20161126日、所沢のミューズ アークホールでパーヴォ・ヤルヴィ指揮によるドイツ・カンマーフィルのコンサートを聴いた。曲目は前半にブラームスの交響曲第3番、後半に交響曲第1番。

 3番については、私はあまり感動できなかった。大好きな曲なのだが、ヤルヴィが少々いじりすぎているように思った。音量のニュアンスをつけすぎて率直な説得力が薄れてしまっているのを感じた。とりわけ第1楽章は、あまりにぎくしゃくしていた。第2楽章以降、だんだんと自然に流れるようになり、特に終楽章は持ち直した感があった。

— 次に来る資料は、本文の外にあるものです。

/-- ★ **THE FORWARD COMMUTATOR IS A BLOCK-`ℓ²` LETTER OF WEIGHT `α₁ℓ⁻²`**: under the hypotheses of `norm_comm_diffLetter_defect_apply_inl_le` at every
point (commuting shifts, unit transports, (3.37) blockwise with its second clause, `ηα₁ℓ⁻¹ ≦ 1/4`, `η ≦ ℓ`, the plaquette smallness `c_P`), the one-step
stencil bound `d₀` and the triangle inequality:
`conj b [∇♯_{U,k}, ∇♯_{U′U,l} − ∇♯_{U,l}] ≺₂ (12 + 4c_P)·α₁ℓ(y)⁻²·M₂(Σ‖b_i‖)√|ι|·e^{2δd₀}·e^{−δd(y,y′)}` for every `δ ≧ 0`.
[cite: Balaban1985BackgroundPropagators, p.403 l.1–9, (3.70) p.404, (3.37) p.396; Balaban1984PropagatorsII, Prop. 2.6 (2.140) p.247] -/
theorem hasL2Majorant_comm_inl (blk : S → g.Site) {η : ℝ} (hη : 0 < η) (A : κ → S → 𝔸) {α₁ cP : ℝ} (d₀ δ M₂ : ℝ)
    (hα₁ : 0 ≤ α₁) (hcP : 0 ≤ cP) (hδ : 0 ≤ δ) (hM₂ : 0 ≤ M₂) (hrepr : ∀ (v : 𝔸) (i : ι), |b.repr v i| ≤ M₂ * ‖v‖) (k l : κ)
    (hcomm : ∀ x, T k (T l x) = T l (T k x))
    (hρu : ∀ μ y, ‖((U μ y : 𝔸ˣ) : 𝔸)‖ ≤ 1 ∧ ‖(((U μ y)⁻¹ : 𝔸ˣ) : 𝔸)‖ ≤ 1)
    (hsmall : ∀ y : g.Site, η * (α₁ * (g.len y)⁻¹) ≤ 1 / 4) (hlen : ∀ y : g.Site, 0 < g.len y)
    (hA1 : ∀ μ y, ‖A μ y‖ ≤ α₁ * (g.len (blk y))⁻¹)
    (hA2 : ∀ x, ‖((η : ℂ))⁻¹ • covD T U k (A l) x‖ ≤ α₁ * (g.len (blk x) ^ 2)⁻¹)
    (hplaq : ∀ (x : S) (X : 𝔸), ‖R (U k x * U l (T k x)) X - R (U l x * U k (T l x)) X‖ ≤ cP * (η * (g.len (blk x))⁻¹) ^ 2 * ‖X‖)
    (heta : ∀ y : g.Site, η ≤ g.len y) (htri : ∀ a b c : g.Site, g.dist a c ≤ g.dist a b + g.dist b c)
    (hd₀ : ∀ μ x, g.dist (blk x) (blk (T μ x)) ≤ d₀ ∧ g.dist (blk x) (blk ((T μ).symm x)) ≤ d₀) :
    HasL2Majorant (g := toB6 g Rr H) (fun p : S × ι => blk p.1)
      (conj b (diffLetter T U (((η : ℂ))⁻¹) (Sum.inl k)
          * (diffLetter T (prodCfg U η A) (((η : ℂ))⁻¹) (Sum.inl l) - diffLetter T U (((η : ℂ))⁻¹) (Sum.inl l))
        - (diffLetter T (prodCfg U η A) (((η : ℂ))⁻¹) (Sum.inl l) - diffLetter T U (((η : ℂ))⁻¹) (Sum.inl l))
          * diffLetter T U (((η : ℂ))⁻¹) (Sum.inl k)))
      (fun y y' => ((12 + 4 * cP) * (α₁ * (g.len y)⁻¹ ^ 2) * M₂ * (∑ i, ‖b i‖) * Real.sqrt (Fintype.card ι) * Real.exp (δ * (2 * d₀)))
        * Real.exp (-(δ * g.dist y y'))) := by
  refine hasL2Majorant_conj_of_oneNeighbour_w b (Rr := Rr) (H := H) blk (fun x => T k (T l x)) ?_ (fun y => (12 + 4 * cP) * (α₁ * (g.len y)⁻¹ ^ 2))
    (2 * d₀) δ M₂ (fun y => ?_) hδ hM₂ hrepr (fun x => ?_) _ (fun f x => ?_)
  · exact fun x x' h => (T l).injective ((T k).injective h)
  · have := hlen y; positivity
  · calc g.dist (blk x) (blk (T k (T l x))) ≤ g.dist (blk x) (blk (T l x)) + g.dist (blk (T l x)) (blk (T k (T l x))) := htri _ _ _
      _ ≤ d₀ + d₀ := add_le_add (hd₀ l x).1 (hd₀ k (T l x)).1
      _ = 2 * d₀ := by ring
  · have h := norm_comm_diffLetter_defect_apply_inl_le T U blk hη A hα₁ hcP k l x ((hcomm x).symm) hρu hsmall hlen hA1 (hA2 x) (hplaq x)
      (heta _) f
    calc _ ≤ _ := h
      _ = _ := by ring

 後半の第1番はうってかわってスケールが大きくダイナミック。音量のニュアンスもアクセントもピタリと決まって、若々しくて躍動的なブラームスが紡ぎ出された。スリリングでうねって、しかも繊細。様々な細かいニュアンスも、大きなうねりにうまくはまって、不自然に感じない。第4楽章の高揚は素晴らしかった。パーヴォはこうでなくっちゃ!

 ドイツ・カンマーフィルはとても上手なオケ。とりわけ、オーボエとクラリネットの音にうっとり。絃楽器も美しい。

 アンコールは、ハンガリー舞曲3番と6番。これもみごと。いかにもハンガリー的というか、ロマ的に自由奔放な演奏。おそらくパーヴォは即興的に振っているのだと思うが、オケがピタリとついて素晴らしい。昔、父ネーメ・ヤルヴィのコンサートで遊び感覚あふれる棒さばきに驚嘆したことがあったが、それを思い出した。そういえば、パーヴォの顔も父親そっくりになってきた。

自宅から所沢までは、電車を使うとかなり時間がかかるのだが、わざわざ足を運んだ甲斐があった。